EXERCISE DESCRIPTION:
Which lines of the records contain the word "hAbdd"? Copy each one.

(RECORDS SUPPLIED)

import Summits.NavierStokesRegularity.NavierStokesRegularity.Theses.RellichScar
import Summits.NavierStokesRegularity.NavierStokesRegularity.Theorems.ScarRigidity.Negative.LogicAndLoadBearing
import Literature.Analysis.FluidPDE.TypeIAncientMild
import Literature.Analysis.FluidPDE.ParasiticSlabFlow
import Summits.NavierStokesRegularity.NavierStokesRegularity.Theorems.RellichScarScarRigidityLogConvexityODE
import HarnessLib

/-!
# `ScarRigidity` — line `finite-energy-log-convexity`, stub `stub_logConvexityBelowThreshold`:
# no extinction below the threshold (crux stmt-NavierStokesRegularity-11717)

Helper file 2 of S4 (`stub_logConvexityBelowThreshold`). From the real-variable lower bound of
helper file 1 (`logConvexity_lowerBound`: on every interval of positivity `(t₀, T)`, `T ≤ 0`,
the energy `N` of the Agmon–Nirenberg frame with `2C² < 1` is bounded below on `[t₁, T)`) we
derive the **extinction theorem**

* `logConvexity_extinction` — if `N, b ≥ 0` are differentiable on `t < 0`, satisfy the energy
  inequality `N' ≥ -(2b + (4C/√(-t))√(bN))` and the frequency law `b'N - bN' ≤ (2C²/(-t)) bN`,
  and `N(t) → 0` as `t ↑ 0`, then `N ≡ 0` on `t < 0`:

if `N(t₀) > 0`, the supremum `T` of the times `s ≤ 0` with `N > 0` on `[t₀, s]` cannot be
negative (the lower bound on `[t₁, T)` and continuity give `N(T) > 0`, and positivity is open),
so `N > 0` on `[t₀, 0)` and the lower bound on `[t₀/2, 0)` contradicts `N → 0`.

* `eq_of_energyPackage` — the shape in which S4 consumes it: an *energy package* for the pair
  `(V₁, V₂)` (two real functions `N, b` with the above properties and `N(t) = 0 ⇒ V₁(t) = V₂(t)`;
  for S4, `N(t) = ‖(V₁ - V₂)(t)‖²_{Ḣ⁻¹}` is the Coulomb energy and `b(t) = ‖(V₁ - V₂)(t)‖²_{L²}`)
  forces `V₁ = V₂` on `t < 0`.

References: S. Agmon, L. Nirenberg, Comm. Pure Appl. Math. 20 (1967) (log-convexity / lower
bounds for solutions of abstract parabolic inequalities); H. Ogawa, Proc. AMS 16 (1965);
K. Miller, Arch. Rational Mech. Anal. 54 (1974) (sharpness of such thresholds).
-/

noncomputable section

open Set Filter Function MeasureTheory Metric TopologicalSpace
open scoped Topology ENNReal NNReal InnerProductSpace RealInnerProductSpace
open Literature.Analysis.FluidPDE
open Summit.NavierStokesRegularity.NavierStokesRegularity.Theses.RellichScar
open Summit.NavierStokesRegularity.NavierStokesRegularity.Theorems.ScarRigidity.Negative

set_option linter.dupNamespace false

namespace Summit.NavierStokesRegularity.NavierStokesRegularity.Theorems.RellichScarScarRigidity

/-! ## No extinction below the threshold -/

/-- **Extinction is impossible below the threshold `2C² < 1`.** For `N, b ≥ 0` differentiable
on `t < 0` with `N' ≥ -(2b + (4C/√(-t))√(bN))`, `b'N - bN' ≤ (2C²/(-t)) bN` and `N(t) → 0` as
`t ↑ 0`: `N ≡ 0` on `t < 0` (continuity/supremum argument over `logConvexity_lowerBound`;
Agmon–Nirenberg 1967, Ogawa 1965). [folklore] -/
theorem logConvexity_extinction {C : ℝ} (hC : 0 < C) (hthr : 2 * C ^ 2 < 1)
    {N b N' b' : ℝ → ℝ}
    (hN : ∀ t < 0, HasDerivAt N (N' t) t) (hb : ∀ t < 0, HasDerivAt b (b' t) t)
    (hN0 : ∀ t < 0, 0 ≤ N t) (hb0 : ∀ t < 0, 0 ≤ b t)
    (hlog : ∀ t < 0, -(2 * b t + 4 * C / Real.sqrt (-t) * Real.sqrt (b t * N t)) ≤ N' t)
    (hfreq : ∀ t < 0, b' t * N t - b t * N' t ≤ 2 * C ^ 2 / (-t) * (b t * N t))
    (hvan : Tendsto N (𝓝[<] 0) (𝓝 0)) : ∀ t < 0, N t = 0 := by
  by_contra hcon
  push Not at hcon
  obtain ⟨t₀, ht₀, hNt₀⟩ := hcon
  have hNt₀' : 0 < N t₀ := lt_of_le_of_ne (hN0 t₀ ht₀) (Ne.symm hNt₀)
  have hcont : ∀ t < 0, ContinuousAt N t := fun t ht => (hN t ht).continuousAt
  -- the lower bound on any interval of positivity
  have hlb : ∀ s T t₁ : ℝ, T ≤ 0 → (∀ u ∈ Ioo s T, 0 < N u) → t₁ ∈ Ioo s T →
      ∃ m : ℝ, 0 < m ∧ ∀ u ∈ Ico t₁ T, m ≤ N u := by
    intro s T t₁ hT hpos ht₁
    have hneg : ∀ u ∈ Ioo s T, u < 0 := fun u hu => lt_of_lt_of_le hu.2 hT
    exact logConvexity_lowerBound hC hthr hT (fun u hu => hN u (hneg u hu))
      (fun u hu => hb u (hneg u hu)) hpos (fun u hu => hb0 u (hneg u hu))
      (fun u hu => hlog u (hneg u hu)) (fun u hu => hfreq u (hneg u hu)) ht₁
  -- positivity is open
  have hnbhd : ∀ t < 0, 0 < N t → ∃ δ > 0, ∀ u, |u - t| < δ → 0 < N u := by
    intro t ht hpos
    obtain ⟨δ, hδ, hball⟩ := Metric.eventually_nhds_iff.1 ((hcont t ht).eventually (lt_mem_nhds hpos))
    exact ⟨δ, hδ, fun u hu => hball (by rwa [Real.dist_eq])⟩
  -- the maximal interval of positivity issued from `t₀`
  set A : Set ℝ := {s | s ∈ Icc t₀ 0 ∧ ∀ u ∈ Icc t₀ s, 0 < N u} with hA_def
  have hsingle : ∀ u ∈ Icc t₀ t₀, 0 < N u := fun u hu => by
    rw [le_antisymm hu.2 hu.1]; exact hNt₀'
  have ht₀A : t₀ ∈ A := ⟨⟨le_rfl, ht₀.le⟩, hsingle⟩
  have hAbdd : BddAbove A := ⟨0, fun s hs => hs.1.2⟩
  have hAne : A.Nonempty := ⟨t₀, ht₀A⟩
  have hT0 : sSup A ≤ 0 := csSup_le hAne fun s hs => hs.1.2
  have ht₀T : t₀ ≤ sSup A := le_csSup hAbdd ht₀A
  have hposT : ∀ u ∈ Ico t₀ (sSup A), 0 < N u := by
    intro u hu
    obtain ⟨s, hsA, hus⟩ := exists_lt_of_lt_csSup hAne hu.2
    exact hsA.2 u ⟨hu.1, hus.le⟩
  -- extension past a negative time up to which `N > 0`
  have hext : ∀ T' : ℝ, t₀ ≤ T' → T' < 0 → (∀ u ∈ Icc t₀ T', 0 < N u) → ∃ s ∈ A, T' < s := by
    intro T' h1 h2 h3
    obtain ⟨δ, hδ, hδpos⟩ := hnbhd T' h2 (h3 T' ⟨h1, le_rfl⟩)
    refine ⟨min (T' + δ / 2) 0, ⟨⟨le_min (by linarith) ht₀.le, min_le_right _ _⟩,
      fun u hu => ?_⟩, lt_min (by linarith) h2⟩
    by_cases huT : u ≤ T'
    · exact h3 u ⟨hu.1, huT⟩
    · push Not at huT
      apply hδpos
      have : u ≤ T' + δ / 2 := hu.2.trans (min_le_left _ _)
      rw [abs_lt]
      constructor <;> linarith
  -- Step A: `t₀ < sSup A`.
  have ht₀T' : t₀ < sSup A := by
    obtain ⟨s, hsA, hs⟩ := hext t₀ le_rfl ht₀ hsingle
    exact lt_of_lt_of_le hs (le_csSup hAbdd hsA)
  -- Step B: `sSup A = 0`.
  have hT : sSup A = 0 := by
    by_contra hTne
    have hTneg : sSup A < 0 := lt_of_le_of_ne hT0 hTne
    obtain ⟨m, hm, hmle⟩ := hlb t₀ (sSup A) ((t₀ + sSup A) / 2) hT0
      (fun u hu => hposT u ⟨hu.1.le, hu.2⟩) ⟨by linarith, by linarith⟩
    have hNT : m ≤ N (sSup A) := by
      have hc : Tendsto N (𝓝[<] (sSup A)) (𝓝 (N (sSup A))) :=
        (hcont _ hTneg).tendsto.mono_left nhdsWithin_le_nhds
      have hev : ∀ᶠ u in 𝓝[<] (sSup A), m ≤ N u := by
        filter_upwards [Ico_mem_nhdsLT (show (t₀ + sSup A) / 2 < sSup A by linarith)]
          with u hu using hmle u hu
      exact ge_of_tendsto hc hev
    have hposT' : ∀ u ∈ Icc t₀ (sSup A), 0 < N u := by
      intro u hu
      rcases hu.2.lt_or_eq with h | h
      · exact hposT u ⟨hu.1, h⟩
      · rw [h]; exact hm.trans_le hNT
    obtain ⟨s, hsA, hs⟩ := hext (sSup A) ht₀T hTneg hposT'
    exact absurd (le_csSup hAbdd hsA) (not_le.2 hs)
  -- Step C: contradiction with the vanishing at `t = 0`.
  rw [hT] at hposT ht₀T'
  obtain ⟨m, hm, hmle⟩ := hlb t₀ 0 (t₀ / 2) le_rfl (fun u hu => hposT u ⟨hu.1.le, hu.2⟩)
    ⟨by linarith, by linarith⟩
  have hev1 : ∀ᶠ u in 𝓝[<] (0 : ℝ), N u < m := hvan (gt_mem_nhds hm)
  have hev2 : ∀ᶠ u in 𝓝[<] (0 : ℝ), u ∈ Ico (t₀ / 2) 0 := Ico_mem_nhdsLT (by linarith)
  obtain ⟨u, hu1, hu2⟩ := (hev1.and hev2).exists
  exact absurd (hmle u hu2) (not_le.2 hu1)

/-- **S4 from an energy package.** If a pair of fields `V₁, V₂` carries an *energy package below
the threshold* — real functions `N, b ≥ 0`, differentiable on `t < 0`, with the energy
inequality, the frequency law at constant `C`, `2C² < 1`, `N(t) → 0` as `t ↑ 0`, and
`N(t) = 0 ⇒ V₁(t, ·) = V₂(t, ·)` — then `V₁ = V₂` on `t < 0`. For S4 the package is the
Coulomb (`Ḣ⁻¹`) energy of `V₁ - V₂` and its `L²` norm. [folklore] -/
theorem eq_of_energyPackage {α β : Type*} {V₁ V₂ : ℝ → α → β} {C : ℝ} (hC : 0 < C)
    (hthr : 2 * C ^ 2 < 1) {N b N' b' : ℝ → ℝ}
    (hN : ∀ t < 0, HasDerivAt N (N' t) t) (hb : ∀ t < 0, HasDerivAt b (b' t) t)
    (hN0 : ∀ t < 0, 0 ≤ N t) (hb0 : ∀ t < 0, 0 ≤ b t)
    (hlog : ∀ t < 0, -(2 * b t + 4 * C / Real.sqrt (-t) * Real.sqrt (b t * N t)) ≤ N' t)
    (hfreq : ∀ t < 0, b' t * N t - b t * N' t ≤ 2 * C ^ 2 / (-t) * (b t * N t))
    (hvan : Tendsto N (𝓝[<] 0) (𝓝 0)) (hker : ∀ t < 0, N t = 0 → ∀ x, V₁ t x = V₂ t x) :
    ∀ t < 0, ∀ x, V₁ t x = V₂ t x := fun t ht =>
  hker t ht (logConvexity_extinction hC hthr hN hb hN0 hb0 hlog hfreq hvan t ht)

/-! ## Registered sub-goal (helper stub of `stub_logConvexityBelowThreshold`) -/

/-- **Registered helper stub `stub_logConvexityExtinction`** (crux stmt-NavierStokesRegularity-11717,
line `finite-energy-log-convexity`, helper of S4): no extinction below the threshold, as
registered. [folklore] -/
theorem stub_logConvexityExtinction :
    ∀ (C : ℝ) (N b N' b' : ℝ → ℝ), 0 < C → 2 * C ^ 2 < 1 →
      (∀ t < 0, HasDerivAt N (N' t) t) → (∀ t < 0, HasDerivAt b (b' t) t) →
      (∀ t < 0, 0 ≤ N t) → (∀ t < 0, 0 ≤ b t) →
      (∀ t < 0, -(2 * b t + 4 * C / Real.sqrt (-t) * Real.sqrt (b t * N t)) ≤ N' t) →
      (∀ t < 0, b' t * N t - b t * N' t ≤ 2 * C ^ 2 / (-t) * (b t * N t)) →
      Filter.Tendsto N (nhdsWithin 0 (Set.Iio 0)) (nhds 0) → ∀ t < 0, N t = 0 :=
  fun _C _N _b _N' _b' hC hthr hN hb hN0 hb0 hlog hfreq hvan =>
    logConvexity_extinction hC hthr hN hb hN0 hb0 hlog hfreq hvan

end Summit.NavierStokesRegularity.NavierStokesRegularity.Theorems.RellichScarScarRigidity

end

(End RECORDS SUPPLIED)

OUTPUT OF THE EXERCISE:
  have hAbdd : BddAbove A := ⟨0, fun s hs => hs.1.2⟩
  have ht₀T : t₀ ≤ sSup A := le_csSup hAbdd ht₀A
    exact lt_of_lt_of_le hs (le_csSup hAbdd hsA)
    exact absurd (le_csSup hAbdd hsA) (not_le.2 hs)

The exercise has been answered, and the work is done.